**What you will do**
What lines in the entries hold the string "dead"? List them.

Top of Source records

import Summits.AnomalousDissipation.AnomalousDissipation.Theorems.EnsembleCeiling.Negative.BeltramiFat

/-!
# Negative knowledge for the crux `EnsembleCeiling` (stmt-AnomalousDissipation-14090), V:
# planar single-shell cellular forces are fat

Crux `TaylorCertificates.EnsembleCeiling` (route `AnomalousDissipation/TaylorCertificates`, rank 4),
cdisprove seat `refuter-cdisprove-stmt-AnomalousDissipation-14090-0`. Second discharge of the
single-shell Euler-steady mechanism of Part IV (`BeltramiFat`), now on the PLANAR side of the
Kishimoto–Yoneda dichotomy: the two-mode horizontal fields on the shell `|k|² = 2`,
`f = Re(e_{(1,1,0)} P(1,-1,0)) + Re(e_{(1,-1,0)} Q(1,1,0))` (`P, Q ∈ ℂ`), i.e. the oblique
cellular flows `a sin(2π(x₁+x₂)+α)(1,-1,0) + b sin(2π(x₁-x₂)+β)(1,1,0)` — for `P = Q = -i/2` the
Taylor–Green / four-roll-mill cellular force `(sin 2πx₁ cos 2πx₂, -cos 2πx₁ sin 2πx₂, 0)`. Their
stream function is a Laplace eigenfunction, so `(f·∇)f` is a gradient; by the pair formula the
inertial term against a divergence-free `w` is `4π Im[PQ conj ŵ₁(2,0,0)] = 0` at the sum frequency
(`(2,0,0)·ŵ = 0`) and the imaginary part of a real number at the difference frequency `(0,±2,0)`.
Hence (`not_ceiling_cellular`) these forces have no ensemble ceiling: planar cellular forcing is dead
for the crux, in any horizontal orientation and phase. Nothing here asserts a Theses statement.
-/

noncomputable section

open MeasureTheory UnitAddTorus Matrix
open scoped InnerProductSpace ENNReal ComplexConjugate

namespace Summit.AnomalousDissipation.AnomalousDissipation.Theorems.EnsembleCeiling.Negative

open Literature.Analysis.FunctionSpaces Literature.Analysis.FluidPDE
open Summit.AnomalousDissipation.AnomalousDissipation.Theorems.TaylorCertificatePair.Negative

/-- **Planar single-shell cellular fields are weakly Euler-steady**: the inertial term of
`Re(e_{(1,1,0)} P(1,-1,0)) + Re(e_{(1,-1,0)} Q(1,1,0))` vanishes against every smooth
divergence-free `w`. -/
theorem cellular_inertial_eq_zero (P Q : ℂ) {w : (UnitAddTorus (Fin 3)) → (EuclideanSpace ℝ (Fin 3))}
    (hw : Torus.IsSmooth w) (hdw : Torus.IsDivFree w) :
    ∫ x, ⟪Torus.fderiv w x ((∑ mm, Torus.realTrigPoly {(![![1, 1, 0], ![1, -1, 0]] : Fin 2 → (Fin 3 → ℤ)) mm}
        (fun _ => (![P • (WithLp.toLp 2 ![1, -1, 0] : EuclideanSpace ℂ (Fin 3)),
                    Q • (WithLp.toLp 2 ![1, 1, 0] : EuclideanSpace ℂ (Fin 3))] : Fin 2 → EuclideanSpace ℂ (Fin 3)) mm)) x),
        (∑ mm, Torus.realTrigPoly {(![![1, 1, 0], ![1, -1, 0]] : Fin 2 → (Fin 3 → ℤ)) mm}
        (fun _ => (![P • (WithLp.toLp 2 ![1, -1, 0] : EuclideanSpace ℂ (Fin 3)),
                    Q • (WithLp.toLp 2 ![1, 1, 0] : EuclideanSpace ℂ (Fin 3))] : Fin 2 → EuclideanSpace ℂ (Fin 3)) mm)) x⟫_ℝ = 0 := by
  rw [inertial_modes hw]
  simp only [Fin.sum_univ_two, Matrix.cons_val_zero, Matrix.cons_val_one]
  have a11 : ((![1, 1, 0] : Fin 3 → ℤ) + ![1, 1, 0]) = ![2, 2, 0] := by decide
  have a12 : ((![1, 1, 0] : Fin 3 → ℤ) + ![1, -1, 0]) = ![2, 0, 0] := by decide
  have a21 : ((![1, -1, 0] : Fin 3 → ℤ) + ![1, 1, 0]) = ![2, 0, 0] := by decide
  have a22 : ((![1, -1, 0] : Fin 3 → ℤ) + ![1, -1, 0]) = ![2, -2, 0] := by decide
  have d11 : ((![1, 1, 0] : Fin 3 → ℤ) - ![1, 1, 0]) = 0 := by decide
  have d21 : ((![1, -1, 0] : Fin 3 → ℤ) - ![1, 1, 0]) = -![0, 2, 0] := by decide
  have d12 : ((![1, 1, 0] : Fin 3 → ℤ) - ![1, -1, 0]) = ![0, 2, 0] := by decide
  have d22 : ((![1, -1, 0] : Fin 3 → ℤ) - ![1, -1, 0]) = 0 := by decide
  have hcs : ∀ κ : Fin 3 → ℤ, mFourierCoeff (EuclideanSpace.complexify ∘ w) (-κ) =
      EuclideanSpace.conjVec (mFourierCoeff (EuclideanSpace.complexify ∘ w) κ) :=
    Torus.isConjSymm_mFourierCoeff hw.integrable
  simp only [a11, a12, a21, a22, d11, d21, d12, d22, hcs]
  simp only [dotProduct, Fin.sum_univ_three, WithLp.ofLp_smul, Pi.smul_apply, Pi.neg_apply,
    Pi.zero_apply, smul_eq_mul, Matrix.cons_val_zero, Matrix.cons_val_one, Matrix.cons_val_two, Matrix.head_cons,
    Matrix.tail_cons, inner_smul_right, PiLp.inner_apply, RCLike.inner_apply, EuclideanSpace.conjVec_apply,
    Complex.conj_conj, neg_zero, Int.cast_zero, Int.cast_neg, Int.cast_ofNat,
    zero_mul, mul_zero, one_mul, mul_one, zero_add, add_zero]
  have r200 := hdw.sum_mul_mFourierCoeff_eq_zero hw ![2, 0, 0]
  have r020 := hdw.sum_mul_mFourierCoeff_eq_zero hw ![0, 2, 0]
  simp only [Fin.sum_univ_three, Matrix.cons_val_zero, Matrix.cons_val_one, Matrix.cons_val_two,
    Matrix.head_cons, Matrix.tail_cons, Int.cast_zero, Int.cast_ofNat, zero_mul, zero_add, add_zero] at r200 r020
  have s200 : (mFourierCoeff (EuclideanSpace.complexify ∘ w) ![2, 0, 0]).ofLp 0 = 0 := by
    linear_combination (2 : ℂ)⁻¹ * r200
  have s020 : (mFourierCoeff (EuclideanSpace.complexify ∘ w) ![0, 2, 0]).ofLp 1 = 0 := by
    linear_combination (2 : ℂ)⁻¹ * r020
  simp only [s200, s020, map_zero, mul_zero, zero_mul, zero_add, add_zero]
  simp only [show (2 : ℂ) = ((2 : ℝ) : ℂ) by norm_num]
  simp only [Complex.mul_im, Complex.mul_re, Complex.add_im, Complex.add_re, Complex.neg_re, Complex.neg_im,
    Complex.conj_re, Complex.conj_im, Complex.ofReal_re, Complex.ofReal_im, Complex.one_re, Complex.one_im,
    Complex.zero_im]
  ring

/-- The cellular frequencies `(1,1,0)`, `(1,-1,0)` lie on the shell `|k|² = 2`. -/
theorem cellular_freqNormSq : ∀ m, Torus.freqNormSq ((![![1, 1, 0], ![1, -1, 0]] : Fin 2 → (Fin 3 → ℤ)) m) = 2 := by
  intro m
  fin_cases m <;> simp [Torus.freqNormSq, Fin.sum_univ_three] <;> norm_num

/-- The cellular frequencies are in normal form. -/
theorem cellular_normalForm : ∀ m m' : Fin 2, m ≠ m' →
    (![![1, 1, 0], ![1, -1, 0]] : Fin 2 → (Fin 3 → ℤ)) m ≠ (![![1, 1, 0], ![1, -1, 0]] : Fin 2 → (Fin 3 → ℤ)) m' ∧
    (![![1, 1, 0], ![1, -1, 0]] : Fin 2 → (Fin 3 → ℤ)) m ≠ -(![![1, 1, 0], ![1, -1, 0]] : Fin 2 → (Fin 3 → ℤ)) m' := by
  decide

/-- The cellular amplitudes are transversal. -/
theorem cellular_transversal (P Q : ℂ) : ∀ m,
    ((fun j => ((((![![1, 1, 0], ![1, -1, 0]] : Fin 2 → (Fin 3 → ℤ)) m)) j : ℂ)) ⬝ᵥ
      (WithLp.ofLp (((![P • (WithLp.toLp 2 ![1, -1, 0] : EuclideanSpace ℂ (Fin 3)),
                    Q • (WithLp.toLp 2 ![1, 1, 0] : EuclideanSpace ℂ (Fin 3))] : Fin 2 → EuclideanSpace ℂ (Fin 3)) m)))) = 0 := by
  intro m
  fin_cases m <;>
    simp [dotProduct, Fin.sum_univ_three, Matrix.cons_val_zero, Matrix.cons_val_one, Matrix.cons_val_two,
      Matrix.head_cons, Matrix.tail_cons]

/-- Energy of the cellular force: `∫ ‖f‖² = ‖P‖² + ‖Q‖²`. -/
theorem cellular_integral_norm_sq (P Q : ℂ) :
    ∫ x, ‖(∑ mm, Torus.realTrigPoly {(![![1, 1, 0], ![1, -1, 0]] : Fin 2 → (Fin 3 → ℤ)) mm}
        (fun _ => (![P • (WithLp.toLp 2 ![1, -1, 0] : EuclideanSpace ℂ (Fin 3)),
                    Q • (WithLp.toLp 2 ![1, 1, 0] : EuclideanSpace ℂ (Fin 3))] : Fin 2 → EuclideanSpace ℂ (Fin 3)) mm)) x‖ ^ 2 =
      ‖P‖ ^ 2 + ‖Q‖ ^ 2 := by
  rw [integral_norm_sq_modes_of_normalForm (fun m => ?_) cellular_normalForm]
  · simp only [Fin.sum_univ_two, Matrix.cons_val_zero, Matrix.cons_val_one, EuclideanSpace.norm_eq]
    simp [Fin.sum_univ_three]
    ring
  · intro h0
    have := cellular_freqNormSq m
    rw [h0, Torus.freqNormSq_zero] at this
    norm_num at this

/-- **Planar cellular forces have no ensemble ceiling** (`(P,Q) ≠ 0`): the laminar cellular state
`f/(8π²ν)` is an exact steady state of `NS_ν(f)` for every `ν` (Dirac stationary statistics of
energy `(‖P‖²+‖Q‖²)/(64π⁴ν²)`). In particular the Taylor–Green / four-roll-mill force
`(sin 2πx₁ cos 2πx₂, -cos 2πx₁ sin 2πx₂, 0)` (`P = Q = -i/2`) is dead for the crux. -/
theorem not_ceiling_cellular {P Q : ℂ} (h : P ≠ 0 ∨ Q ≠ 0) :
    ¬ ∃ (E ν₀ : ℝ), 0 < ν₀ ∧ ∀ ν : ℝ, 0 < ν → ν < ν₀ → ∀ μ : Measure (Torus.energySpace (Fin 3)),
      Torus.IsStationaryStatisticalSolution ν
        (∑ mm, Torus.realTrigPoly {(![![1, 1, 0], ![1, -1, 0]] : Fin 2 → (Fin 3 → ℤ)) mm}
          (fun _ => (![P • (WithLp.toLp 2 ![1, -1, 0] : EuclideanSpace ℂ (Fin 3)),
                      Q • (WithLp.toLp 2 ![1, 1, 0] : EuclideanSpace ℂ (Fin 3))] : Fin 2 → EuclideanSpace ℂ (Fin 3)) mm)) μ →
        Integrable (fun v : (Torus.energySpace (Fin 3)) => ‖v‖ ^ 2) μ → Torus.ensembleEnergy μ ≤ E := by
  refine not_ceiling_of_singleShell_eulerSteady cellular_freqNormSq two_pos (cellular_transversal P Q)
    (fun w hw hdw _ => cellular_inertial_eq_zero P Q hw hdw) ?_
  rw [cellular_integral_norm_sq]
  rcases h with hP | hQ
  · have := norm_pos_iff.2 hP; positivity
  · have := norm_pos_iff.2 hQ; positivity

end Summit.AnomalousDissipation.AnomalousDissipation.Theorems.EnsembleCeiling.Negative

Bottom of Source records

**Response to this exercise**
Hence (`not_ceiling_cellular`) these forces have no ensemble ceiling: planar cellular forcing is dead
`(sin 2πx₁ cos 2πx₂, -cos 2πx₁ sin 2πx₂, 0)` (`P = Q = -i/2`) is dead for the crux. -/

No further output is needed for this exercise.